7 thoughts on “Birding Assignment: Up In The Sky

  1. We have lots of Cooper’s hawks, red tail hawks and few Bald Eagles that fly up and down the Rio Grand. A Bald Eagle was sitting in the very top of a tree about 300 yards from me the other day, but the sun had already gone down, so I could only get a silhouette of it with my 200mm lens.

      • Maybe they are ranging out in your area. I was so surprised the first time I saw the Bald Eagle, but now I see it quite often.

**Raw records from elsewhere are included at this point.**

import Summits.MatrixMultiplication.OmegaCensus.STPPSmallPatternKernelSearch122B
import Summits.MatrixMultiplication.OmegaCensus.STPPSmallPatternKernelProduct

/-!
# ω-census, `(1,2,2)^4` is infeasible in `ℤ/30` — kernel search, part 27

HONEST FRAMING (pub-omega census; verbatim): lottery ticket; floor = certified bounds/negative ranges.
Census STRUCTURE bookkeeping of the STPP track (seat pub-omega-stpp-3, gen 24; STRUCTURE row B5, the threshold column
`T2(H) = max {k : (1,2,2)^k ⊆ H}`, lower side), not progress on `ω`: small patterns in small groups bound no exponent.

Second-level chunks `STPP122Neg.search2xx (zcode 30) 4` (`decide +kernel`, ≈ 144 s predicted; a fixed start `(y, c'₀)`
split by exclusion masks on the code of `b₁`); assembled in `STPPSmallPatternNone122K4Z30.lean`.

References: H. Cohn, R. Kleinberg, B. Szegedy, C. Umans, FOCS 2005 (arXiv:math/0511460), Def. 5.1.
-/

set_option Elab.async false  -- several kernel pieces: elaborate sequentially (memory)

namespace Summit.MatrixMultiplication.OmegaCensus

namespace STPP122Neg

open STPP211Neg

/-- Second-level-chunked kernel search, `ℤ/30`, `k = 4`, fixed start `(y, c'₀) = (1, 20)`, allowed `b₁` codes
[0, 1, 2, 3, 4, 10, 11, 20, 21] (≈ 74 s predicted). -/
theorem Z30k4p.x31 : search2xx (zcode 30) 4 [(1, 20, 1070592992)] = true := by
  decide +kernel

/-- Second-level-chunked kernel search, `ℤ/30`, `k = 4`, fixed start `(y, c'₀) = (1, 20)`, allowed `b₁` codes
[5, 6, 7, 8, 9] (≈ 71 s predicted). -/
theorem Z30k4p.x32 : search2xx (zcode 30) 4 [(1, 20, 1073740831)] = true := by
  decide +kernel

end STPP122Neg

end Summit.MatrixMultiplication.OmegaCensus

        • It would be great if they are ranging out into our area. If there is a place for them to live, I’d prefer if they lived on the Fort Carson military reservation. The Army does a very excellent job at land and wildlife management than the enviros would give them credit for. The main reservation is home for foxes, coyotes, lynx, bobcats, deer, crows, a small population of magpies and blackbirds, etc.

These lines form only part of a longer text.